Other attacks, however, were harder to explain away, and so they were simply ignored. International Christian Concern reported that “on Sunday, Dec. 22, armed men killed 14 Christians, including a pregnant woman and a 1-year-old girl, shortly after a Christmas carol service at the Evangelical Church Winning All (ECWA)” in Nigeria. The “armed men” were, beyond the shadow of any doubt, Islamic jihadis.
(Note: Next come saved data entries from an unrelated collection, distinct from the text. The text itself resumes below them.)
/-- **The weighted splitting preserves Lorentzian polynomials** (Brändén–Huh Thm. 2.10 (I) + (II), general form): for any
`ψ : E → σ`, weights `c ≥ 0` and `f ∈ L^d_σ`, `f(w_i ↦ Σ_{ψ(e)=i} c_e X_e) ∈ L^d_E`. Support: the splitting of `supp f`
cut by a coordinate face (`IsMConvex.preimage_mapDomain`, `IsMConvex.sep_apply_eq_zero`); Hessians: `∂^ζ` of the
splitting is `c^ζ` times the splitting of `∂^{ψ_*ζ} f ∈ L²`, a pull-back. [cite: BrandenHuh2019, §2.2 Thm. 2.10 ((I),
(II)) and Lemma 2.8] -/
theorem splitSubst_mem_lorentzian (ψ : E → σ) {c : E → ℝ} (hc : ∀ e, 0 ≤ c e) :
    ∀ {d : ℕ} {f : MvPolynomial σ ℝ}, f ∈ lorentzian σ d → splitSubst ψ c f ∈ lorentzian E d
  | 0, _, hf => mem_lorentzian_zero.2 ⟨isHomogeneous_splitSubst ψ c (mem_lorentzian_zero.1 hf).1,
      coeff_splitSubst_nonneg ψ hc (mem_lorentzian_zero.1 hf).1 (mem_lorentzian_zero.1 hf).2⟩
  | 1, _, hf => mem_lorentzian_one.2 ⟨isHomogeneous_splitSubst ψ c (mem_lorentzian_one.1 hf).1,
      coeff_splitSubst_nonneg ψ hc (mem_lorentzian_one.1 hf).1 (mem_lorentzian_one.1 hf).2⟩
  | m + 2, f, hf => by
    have hhom := isHomogeneous_of_mem_lorentzian hf
    have hnn := coeff_nonneg_of_mem_lorentzian hf
    refine mem_lorentzian_iff_forall_sigPos_hessian.2
      ⟨⟨isHomogeneous_splitSubst ψ c hhom, coeff_splitSubst_nonneg ψ hc hhom hnn, ?_⟩, fun ζ hζ ↦ ?_⟩
    · rw [support_splitSubst ψ c hhom]
      exact ((isMConvex_support_of_mem_lorentzian hf).preimage_mapDomain ψ).sep_apply_eq_zero {e | c e = 0}
    · rw [iterPderiv_splitSubst ψ c m f hζ, hessian_smul, map_smul]
      have h2 : iterPderiv (Finsupp.mapDomain ψ ζ) f ∈ lorentzian σ 2 :=
        iterPderiv_mem_lorentzian (by rwa [Finsupp.degree_mapDomain, hζ, add_comm])
      rcases (Finset.prod_nonneg fun e (_ : e ∈ univ) ↦ pow_nonneg (hc e) (ζ e)).eq_or_lt with h0 | hpos
      · rw [← h0, zero_smul]
        have hz := (mem_lorentzian_two.1 (zero_mem_lorentzian (σ := E) 2)).2.2.2
        have hh : hessian (0 : MvPolynomial E ℝ) = 0 := by ext i j; simp [hessian_apply]
        rwa [hh, map_zero] at hz
      · rw [sigPos_smul_of_pos _ hpos]
        exact (sigPos_hessian_splitSubst_le ψ c (isHomogeneous_of_mem_lorentzian h2)).trans
          (mem_lorentzian_two.1 h2).2.2.2

end SplitLorentzian

/-! ## §4 Theorem 2.10: `f(Av) ∈ L^d_m` -/

section LinearSubst

variable [DecidableEq σ] [DecidableEq τ]

/-- **The nonnegative linear change of variables `f(Av)`**: `w_i ↦ Σ_k A_{ik} v_k`. [cite: BrandenHuh2019, §2.2 Thm. 2.10
("`f(Av)` […] for any `n × m` matrix `A`")] -/
def linearSubst (A : σ → τ → ℝ) (f : MvPolynomial σ ℝ) : MvPolynomial τ ℝ := bind₁ (fun i ↦ ∑ k, A i k • X k) f

omit [DecidableEq τ] in
/-- `f(Av)` is the weighted splitting along `fst : σ × τ → σ` with weights `A`, followed by the identification
`snd : σ × τ → τ` of the copies. [cite: BrandenHuh2019, §2.2 proof of Thm. 2.10 ("Theorem 2.10 follows from its three
special cases")] -/
theorem linearSubst_eq_rename_splitSubst (A : σ → τ → ℝ) (f : MvPolynomial σ ℝ) :
    linearSubst A f = rename Prod.snd (splitSubst (Prod.fst : σ × τ → σ) (fun p ↦ A p.1 p.2) f) := by
  have hg : (fun i ↦ rename (Prod.snd : σ × τ → τ) (splitForm (Prod.fst : σ × τ → σ) (fun p ↦ A p.1 p.2) i)) =
      fun i ↦ ∑ k, A i k • (X k : MvPolynomial τ ℝ) := by
    funext i
    simp only [splitForm, map_sum, map_smul, rename_X]
    rw [Finset.sum_filter, Fintype.sum_prod_type, Finset.sum_eq_single i]
    · exact Finset.sum_congr rfl fun k _ ↦ if_pos rfl
    · intro j _ hji
      exact Finset.sum_eq_zero fun k _ ↦ if_neg hji
    · intro h; exact absurd (Finset.mem_univ i) h
  rw [linearSubst, splitSubst, rename_bind₁, hg]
Then, just before Christmas in Turkey and Syria, Muslims went out of their way to destroy Christmas trees. Islamic law forbids the subjugated people of the book (Jews, Christians, Zoroastrians) to make public displays of their religious festivals. The dhimmis “are forbidden…to ring church bells or display crosses…recite the Torah or Evangel aloud, or make public display of their funerals or feastdays” (Reliance of the Traveller, o11.5 (6).) In light of the fact that the media ignores Islamic doctrine and law and persists in the fantasy that Islam is peaceful, tolerant, and benign, it’s no wonder that these incidents were largely ignored. 
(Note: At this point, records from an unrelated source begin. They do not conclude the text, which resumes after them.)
import Literature.Analysis.FluidPDE.SelfSimilarEulerBernoulliCap
import HarnessLib

/-!
# On its irrotational set the self-similar Lagrangian flow is the gradient flow of `ℋ/(2γ−1)`

Analysis/FluidPDE proofs file (theorems only), a short complement to the Bernoulli-landscape files
(`SelfSimilarEulerBernoulliGradient` … `SelfSimilarEulerBernoulliCap`) on `C²` stationary
self-similar Euler profiles `(U, P)` (Constantin–Ignatova–Vicol 2026, arXiv:2602.17570, (3.3);
`V = γ(y − c) + U`, Bernoulli function `ℋ` (3.30)). CIV's (3.29) reads `∇ℋ = −(1−2γ)V − Ω × V`;
hence WHEREVER THE VORTICITY VANISHES, `∇ℋ = (2γ − 1) V`: the self-similar transport field is a
gradient there, `V = ∇(ℋ/(2γ−1))` (`γ ≠ ½`) — for `γ < ½` the steepest DESCENT of `ℋ/(1−2γ)`.

* `IsSelfSimilarEulerProfile.fderiv_selfSimilarBernoulli_apply_of_curl_eq_zero`,
  `…gradient_selfSimilarBernoulli_of_curl_eq_zero`, `…selfSimilarTransport_eq_smul_gradient` —
  the pointwise statements at a point `y` with `curl U y = 0` (from the adjoint-free gradient
  formula `fderiv_selfSimilarBernoulli_apply` and the symmetry of `DU(y)`,
  `isSymmetric_fderiv_of_curl_eq_zero`);
* `IsSelfSimilarEulerProfile.exists_bernoulliCap_gradientFlow` — combined with the irrotational
  Bernoulli cap (`exists_irrotational_bernoulliCap`): for `0 < γ < ½` and a `C²` profile with the
  far-field bounds (3.8) there is `t < max ℋ` such that on the cap `{ℋ > t}` (a nonempty open
  neighbourhood of the Bernoulli-top stagnation point) the flow is irrotational AND
  `V = (2γ−1)⁻¹ ∇ℋ`: near its Bernoulli top a putative in-window self-similar collapse is a
  potential SOURCE flow descending the Bernoulli landscape from its summit.

## References

* P. Constantin, M. Ignatova, V. Vicol, arXiv:2602.17570 (2026), §3.4.3 (3.29)–(3.31).
  [ConstantinIgnatovaVicol2026Putative]
-/

noncomputable section

open Set Filter Topology InnerProductSpace Metric
open scoped RealInnerProductSpace

namespace Literature.Analysis.FluidPDE

namespace IsSelfSimilarEulerProfile

variable {γ : ℝ} {c : EuclideanSpace ℝ (Fin 3)}
  {U : EuclideanSpace ℝ (Fin 3) → EuclideanSpace ℝ (Fin 3)} {P : EuclideanSpace ℝ (Fin 3) → ℝ}

/-- **Where the vorticity vanishes, `Dℋ = (2γ−1)⟪V, ·⟫`** (CIV (3.29) with `Ω(y) = 0`): at a
point `y` with `curl U y = 0` the velocity gradient `DU(y)` is symmetric, so the two transport terms
of `fderiv_selfSimilarBernoulli_apply` cancel. [cite: ConstantinIgnatovaVicol2026Putative, §3.4.3 eq. (3.29)] -/
theorem fderiv_selfSimilarBernoulli_apply_of_curl_eq_zero (h : IsSelfSimilarEulerProfile γ c U P)
    {y : EuclideanSpace ℝ (Fin 3)} (hΩ : curl U y = 0) (w : EuclideanSpace ℝ (Fin 3)) :
    fderiv ℝ (selfSimilarBernoulli γ c U P) y w = (2 * γ - 1) * ⟪selfSimilarTransport γ c U y, w⟫ := by
  have hUd : Differentiable ℝ U := h.differentiable_velocity
  have hS := isSymmetric_fderiv_of_curl_eq_zero (hUd y) hΩ
  rw [h.fderiv_selfSimilarBernoulli_apply]
  have : ⟪fderiv ℝ U y (selfSimilarTransport γ c U y), w⟫ =
      ⟪selfSimilarTransport γ c U y, fderiv ℝ U y w⟫ := hS _ _
  rw [this, sub_self, add_zero]

/-- **Where the vorticity vanishes, `∇ℋ = (2γ−1) V`.** [cite: ConstantinIgnatovaVicol2026Putative, §3.4.3 eq. (3.29)] -/
theorem gradient_selfSimilarBernoulli_of_curl_eq_zero (h : IsSelfSimilarEulerProfile γ c U P)
    {y : EuclideanSpace ℝ (Fin 3)} (hΩ : curl U y = 0) :
    gradient (selfSimilarBernoulli γ c U P) y = (2 * γ - 1) • selfSimilarTransport γ c U y := by
  refine ext_inner_right ℝ fun w => ?_
  rw [inner_gradient_left, h.fderiv_selfSimilarBernoulli_apply_of_curl_eq_zero hΩ, inner_smul_left,
    conj_trivial]

/-- **Where the vorticity vanishes the transport field is a gradient: `V = (2γ−1)⁻¹ ∇ℋ`**
(`γ ≠ ½`). For `γ < ½` this is `V = −∇(ℋ/(1−2γ))`: the self-similar Lagrangian flow is the steepest
descent of the Bernoulli function. [cite: ConstantinIgnatovaVicol2026Putative, §3.4.3 eq. (3.29)–(3.31)] -/
theorem selfSimilarTransport_eq_smul_gradient (h : IsSelfSimilarEulerProfile γ c U P)
    (hγ : γ ≠ 1 / 2) {y : EuclideanSpace ℝ (Fin 3)} (hΩ : curl U y = 0) :
    selfSimilarTransport γ c U y = (2 * γ - 1)⁻¹ • gradient (selfSimilarBernoulli γ c U P) y := by
  have h2 : 2 * γ - 1 ≠ 0 := by intro h0; apply hγ; linarith
  rw [h.gradient_selfSimilarBernoulli_of_curl_eq_zero hΩ, smul_smul, inv_mul_cancel₀ h2, one_smul]

/-- **The Bernoulli cap is a potential source flow.** For `0 < γ < ½` and a `C²` profile with the
far-field bounds (3.8) there is a level `t` below the maximum of `ℋ` (attained at a stagnation
point `z`) such that on the Bernoulli cap `{ℋ > t} ∋ z` the vorticity vanishes and the self-similar
transport field is the gradient `V = (2γ−1)⁻¹ ∇ℋ` — the flow near the Bernoulli top descends the
Bernoulli landscape from its summit `z`. (`exists_irrotational_bernoulliCap` + the pointwise
statements above.) [cite: ConstantinIgnatovaVicol2026Putative, §3.4.3–§3.5 (sharpened; not in print)] -/
theorem exists_bernoulliCap_gradientFlow (h : IsSelfSimilarEulerProfile γ c U P)
    (hγ : 0 < γ) (hγ2 : γ < 1 / 2) {C : ℝ} (hfar : HasSelfSimilarFarFieldWith γ c C U) :
    ∃ t : ℝ, (∃ z ∈ selfSimilarNodalSet γ c U, t < selfSimilarBernoulli γ c U P z ∧
        IsMaxOn (selfSimilarBernoulli γ c U P) univ z) ∧
      ∀ y, t < selfSimilarBernoulli γ c U P y → curl U y = 0 ∧
        selfSimilarTransport γ c U y = (2 * γ - 1)⁻¹ • gradient (selfSimilarBernoulli γ c U P) y := by
  obtain ⟨t, htop, hcap⟩ := h.exists_irrotational_bernoulliCap hγ hγ2 hfar
  have hγne : γ ≠ 1 / 2 := by intro h0; linarith
  exact ⟨t, htop, fun y hy => ⟨hcap y hy, h.selfSimilarTransport_eq_smul_gradient hγne (hcap y hy)⟩⟩

end IsSelfSimilarEulerProfile

end Literature.Analysis.FluidPDE

end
An incident on Christmas morning in Bangladesh got similar treatment. OpIndia reported on Christmas Day that “17 houses belonging to the Tripura Christian community were set ablaze in Bandarban’s Lama Upazila.” The arson “occurred in the early hours of December 25, while residents were away attending prayers in a neighbouring village, as there is no church in their village. There was nobody in the village when the attack took place.” The perpetrators were, of course, Islamic jihadis.

On the same day in France, according to the French-language Le Figaro, a Muslim walked into Saint-Louis church in Saint-Germain-en-Laye and began screaming “Allahu akbar.” As agog worshipers watched, the intruder “then headed towards the altar before showing his posterior.” The contempt for Christianity that Islam instils bodes ill for the future of France, but French President Emmanuel Macron and co. dismiss such concerns as “Islamophobia,” so all will be well.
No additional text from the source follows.